*** Input data ***
/-!
# `Balaban1983to89.B9Thm31SiteGpWeightedReg335Y` — T. Bałaban, *Propagators for lattice gauge theories in a background field*, Commun. Math. Phys. **99**
# (1985) 389–434 [Balaban1985BackgroundPropagators] Thm 3.1 (3.47)∕(3.46) pp. 397–398 with (3.41) p. 397, by S. Agmon's positive-weight method [Agmon1982]:
# ★★★ **THE GLOBAL WEIGHTED `L²` ESTIMATE FOR def-Y's `G′(U)` ON THE (3.35) CLASS** — for EVERY admissible weight `ω` (no support conditions):
# `c₀²·Σ_z (L^{lev z})⁻²·ω_z²·HS((G′(U)Ψ)(z)) ≤ Σ_z (L^{lev z})²·ω_z²·HS(Ψ(z))`, `c₀ ≥ 1∕16` — «`G′` costs two powers of the local scale, uniformly, through any
# Agmon weight»; at `ω ≡ 1` this is the `L²` form of (3.47) at `γ = −1`, and with `ω = e^{δ₀ρ}` it is the exponentially weighted master inequality behind (3.46)
# (file 10 of the site-coercivity set of width seat `pub-ymgap-dag-n06-w1`)

statement-level skeleton of published theorems with citation tags; proofs where landed; nothing here is a claim about the Yang–Mills mass gap

THE PRINT.  (3.41) p. 397: *«|A|_{(α)} = sup_j sup_{b∈Ω_j∖Ω_{j+1}} (Lʲη)^{−α}|A(b)|»* (the scale-weighted norms); (3.47) p. 398: *«and the global inequalities
|G′(U)λ|_{(2+γ)}, |∇_UG′(U)λ|_{(1+γ)}, |G′(U)∇\*_Uλ|_{(1+γ)}, … ≤ B₀|λ|_{(γ)} for γ in a fixed compact subset of real numbers, e.g. for γ ∈ [−4, 4]»*; p. 398:
*«the global inequalities (3.47) are consequences of the local ones (3.42) and Lemma 2.1»*.  Print's (3.47) is in SUP norms; this file is its `L²` analogue
at `γ = −1` — output weight `(Lʲη)^{−1}`, input weight `(Lʲη)^{+1}` — obtained DIRECTLY (no summation lemma) from the level-weighted coercivity, and its
exponentially weighted generalisation.

WHY THIS FILE ∕ THE ARGUMENT.  With `Φ = G′(U)Ψ` and an admissible weight `ω` (bond ratios `q ≤ θ_b(L^{lev})⁻²`, block oscillation `q ≤ θ_s`,
`(d+1)θ_b + θ_s∕2 ≤ 1∕16`), file 6's conjugated coercivity at `Φ′ = ωΦ` reads `c₀·M ≤ ⟨ω²Φ, Ψ⟩₁` with `M = Σ_z m_zω_z²HS(Φ z)` (no support condition is
needed for this identity), and the weighted Cauchy–Schwarz `⟨ω²Φ, Ψ⟩₁ ≤ Σ_z (√m_z·ω_z·‖Φ z‖)(ω_z‖Ψ z‖∕√m_z) ≤ √M·√R`, `R = Σ_z m_z⁻¹ω_z²HS(Ψ z)`, gives `c₀²M ≤ R`.

WHAT IS PROVED (sorry-free; 0 `def`; nothing of [B9] asserted beyond what is proved).
* `conj_wsmul_GpY_eq_wsq_pairing` (`⟨ω(ωΦ), Δ′_a(ω⁻¹(ωΦ))⟩₁ = ⟨ω²Φ, Ψ⟩₁` at `Φ = G′Ψ`), `trIP_wsq_le_sqrt_mul_sqrt` (the weighted Cauchy–Schwarz),
  ★★★ **`levelMass_wsmul_GpY_le`** (`(1∕8 − (d+1)θ_b − θ_s∕2)²·Σ_z m_zω_z²HS((G′Ψ)z) ≤ Σ_z m_z⁻¹ω_z²HS(Ψ z)` for every admissible `ω`), ★★ **`levelMass_GpY_le`**
  (`ω ≡ 1`: `Σ_z (L^{lev z})⁻²HS((G′Ψ)z) ≤ 64·Σ_z (L^{lev z})²HS(Ψ z)` — (3.47)'s `γ = −1` in `L²`), ★★★ **`levelMass_exp_GpY_le_canonical`** (`ω = e^{δ₀ρ}`,
  `δ₀ = 1∕(4(d+2))`, `ρ` bond-Lipschitz at scale `(L^{lev})⁻¹` with block oscillation `≤ d+1`: `Σ_z m_z e^{2δ₀ρ_z}HS((G′Ψ)z) ≤ 256·Σ_z m_z⁻¹e^{2δ₀ρ_z}HS(Ψ z)`);
  ★★★ **`hs_GpY_deltaY_le_exp_canonical`** (THE KERNEL: `HS((G′(U)(δ_y ⊗ E))(x)) ≤ 256·(L^{lev x})²(L^{lev y})²·e^{−2δ₀r}·HS(E)` for `ρ(y) = 0`, `ρ(x) ≥ r` —
  print's (3.42)₁ shape `B₀(Lʲη)²e^{−δ₀d}` for one-site sources).
MODEL ∕ DECLARED READINGS.  As files 6–7.  NON-VACUITY (A6): `ω ≡ 1` and every `e^{δ₀ρ}` with an admissible `ρ` (e.g. `ρ ≡ 0`); the class is inhabited.
NOT HERE: the sup-norm (3.47), other `γ`, the derivative entries, the bond sector.  HONEST SCOPE.  A weighted `L²` estimate for one finite lattice operator at a
time; NOT a node discharge, NOT summit progress; count-neutral; nothing continuum ∕ OS ∕ mass gap ∕ Clay.  NEW file importing file 7 only.  Net new unproved facts: 0.
-/

noncomputable section

namespace Literature.MathematicalPhysics.QuantumFieldTheory.Balaban1983to89.B9Thm31SiteGpWeightedReg335Y

open Literature.MathematicalPhysics.QuantumFieldTheory.Balaban1983to89
open Node00 B6KLevelCensusIndexV1 B6Geom246MultiLevelBox B6MultiLevelBoxOperator B6MultiLevelTorusOperator B6GlobalChartV1 B9BackgroundsKLevelV1
  B9Eq39Adjoint B9Thm311ReadingCoords B9Thm311DeltaPrimePos B9Ineq369CurvatureSmallAtLettersY B9Thm31SiteCoerciveGaugeBlockY
  B9Thm31SiteCoerciveReg335Y B9Thm31SiteGpBoundsReg335Y B9Thm31SitePolarisedFormY B9Thm31SiteConjugatedFormY B9Thm31SiteGpDecayReg335Y
  B9Thm31SiteAgmonWeightY
open Literature.MathematicalPhysics.QuantumFieldTheory.Balaban1983to89.B9Thm311DeltaPrimeSymm (trIP_one_eq)
open Literature.MathematicalPhysics.QuantumFieldTheory.Balaban1983to89.B9Thm311FlippedBondLetters (hs_real_smul)
open Literature.MathematicalPhysics.QuantumFieldTheory.Balaban1983to89.B9Ineq349SiteAdjoint (trIP_deltaY_left)
open scoped Matrix Matrix.Norms.L2Operator

variable {d ℓ : ℕ} {hd : 1 ≤ d + 1} {hL : Odd (ℓ + 1) ∧ 1 < ℓ + 1} {b₀ b₁ : ℝ}
variable (i : KIdx d ℓ hd hL b₀ b₁) {N : ℕ} {G : Subgroup (Matrix (Fin N) (Fin N) ℂ)ˣ}
/-- **The tube edge**: for an attaching map `h̄ : T → V`, `Hₖ(h̄(T ∖ S)) ≅ Hₖ(h̄(T))` by the
inclusion (both strongly deformation retract onto `h̄(K_{1/2})`). [cite: Kosinski1993, VI §6] -/
theorem isIso_map_tube_of_eq (g : HandleAttachingMap 3 2 V) {S₁ : Set V}
    (hS : S₁ = g.toFun '' {y : ↥(handleTube 3 2) | lamSq 2 y.1.1 ≠ 1}) (hS₁ : S₁ ⊆ range g.toFun)
    (k : ℕ) : IsIso (singularHomology.map R M (subsetInclusion hS₁) k) := by
  subst hS
  set K : Set ↥(handleTube 3 2) := {y | lamSq 2 y.1.1 = (2⁻¹ : ℝ) ^ 2 ∧ muSq 2 y.1.1 = 0} with hK
  have he : Topology.IsEmbedding g.toFun := g.isSmoothEmbedding.isEmbedding
  have h₁ : IsStrongDeformationRetractOf (g.toFun '' K)
      (g.toFun '' {y : ↥(handleTube 3 2) | lamSq 2 y.1.1 ≠ 1}) :=
    (isStrongDeformationRetractOf_parallel₄_of_lt (c := 2⁻¹) (by norm_num) (by norm_num)
      ).image_of_isEmbedding he
  have h₂ : IsStrongDeformationRetractOf (g.toFun '' K) (range g.toFun) := by
    have h := (isStrongDeformationRetractOf_parallel₄_univ (c := 2⁻¹) (by norm_num)
      (by norm_num)).image_of_isEmbedding he
    rwa [image_univ] at h
  have hK₁ : g.toFun '' K ⊆ g.toFun '' {y : ↥(handleTube 3 2) | lamSq 2 y.1.1 ≠ 1} := by
    refine image_mono fun y hy => ?_
    rw [mem_setOf_eq, hy.1]; norm_num
  have hK₂ : g.toFun '' K ⊆ range g.toFun := image_subset_range _ _
  haveI i₁ := isIso_map_subsetInclusion_of_sdr R M h₁ hK₁ k
  haveI i₂ := isIso_map_subsetInclusion_of_sdr R M h₂ hK₂ k
  have hfac : singularHomology.map R M (subsetInclusion hK₂) k =
      singularHomology.map R M (subsetInclusion hK₁) k ≫
        singularHomology.map R M (subsetInclusion hS₁) k := by
    rw [← singularHomology.map_comp]; rfl
  rw [hfac] at i₂
  exact IsIso.of_isIso_comp_left (singularHomology.map R M (subsetInclusion hK₁) k) _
*** End of Input data ***
__Exercise__
Everything above from the line containing "statement-level skeleton of" down to the line containing "bond-Lipschitz at scale" is to be transcribed exactly, with both of those lines included and nothing else added.

__Answer below__
statement-level skeleton of published theorems with citation tags; proofs where landed; nothing here is a claim about the Yang–Mills mass gap

THE PRINT.  (3.41) p. 397: *«|A|_{(α)} = sup_j sup_{b∈Ω_j∖Ω_{j+1}} (Lʲη)^{−α}|A(b)|»* (the scale-weighted norms); (3.47) p. 398: *«and the global inequalities
|G′(U)λ|_{(2+γ)}, |∇_UG′(U)λ|_{(1+γ)}, |G′(U)∇\*_Uλ|_{(1+γ)}, … ≤ B₀|λ|_{(γ)} for γ in a fixed compact subset of real numbers, e.g. for γ ∈ [−4, 4]»*; p. 398:
*«the global inequalities (3.47) are consequences of the local ones (3.42) and Lemma 2.1»*.  Print's (3.47) is in SUP norms; this file is its `L²` analogue
at `γ = −1` — output weight `(Lʲη)^{−1}`, input weight `(Lʲη)^{+1}` — obtained DIRECTLY (no summation lemma) from the level-weighted coercivity, and its
exponentially weighted generalisation.

WHY THIS FILE ∕ THE ARGUMENT.  With `Φ = G′(U)Ψ` and an admissible weight `ω` (bond ratios `q ≤ θ_b(L^{lev})⁻²`, block oscillation `q ≤ θ_s`,
`(d+1)θ_b + θ_s∕2 ≤ 1∕16`), file 6's conjugated coercivity at `Φ′ = ωΦ` reads `c₀·M ≤ ⟨ω²Φ, Ψ⟩₁` with `M = Σ_z m_zω_z²HS(Φ z)` (no support condition is
needed for this identity), and the weighted Cauchy–Schwarz `⟨ω²Φ, Ψ⟩₁ ≤ Σ_z (√m_z·ω_z·‖Φ z‖)(ω_z‖Ψ z‖∕√m_z) ≤ √M·√R`, `R = Σ_z m_z⁻¹ω_z²HS(Ψ z)`, gives `c₀²M ≤ R`.

WHAT IS PROVED (sorry-free; 0 `def`; nothing of [B9] asserted beyond what is proved).
* `conj_wsmul_GpY_eq_wsq_pairing` (`⟨ω(ωΦ), Δ′_a(ω⁻¹(ωΦ))⟩₁ = ⟨ω²Φ, Ψ⟩₁` at `Φ = G′Ψ`), `trIP_wsq_le_sqrt_mul_sqrt` (the weighted Cauchy–Schwarz),
  ★★★ **`levelMass_wsmul_GpY_le`** (`(1∕8 − (d+1)θ_b − θ_s∕2)²·Σ_z m_zω_z²HS((G′Ψ)z) ≤ Σ_z m_z⁻¹ω_z²HS(Ψ z)` for every admissible `ω`), ★★ **`levelMass_GpY_le`**
  (`ω ≡ 1`: `Σ_z (L^{lev z})⁻²HS((G′Ψ)z) ≤ 64·Σ_z (L^{lev z})²HS(Ψ z)` — (3.47)'s `γ = −1` in `L²`), ★★★ **`levelMass_exp_GpY_le_canonical`** (`ω = e^{δ₀ρ}`,
  `δ₀ = 1∕(4(d+2))`, `ρ` bond-Lipschitz at scale `(L^{lev})⁻¹` with block oscillation `≤ d+1`: `Σ_z m_z e^{2δ₀ρ_z}HS((G′Ψ)z) ≤ 256·Σ_z m_z⁻¹e^{2δ₀ρ_z}HS(Ψ z)`);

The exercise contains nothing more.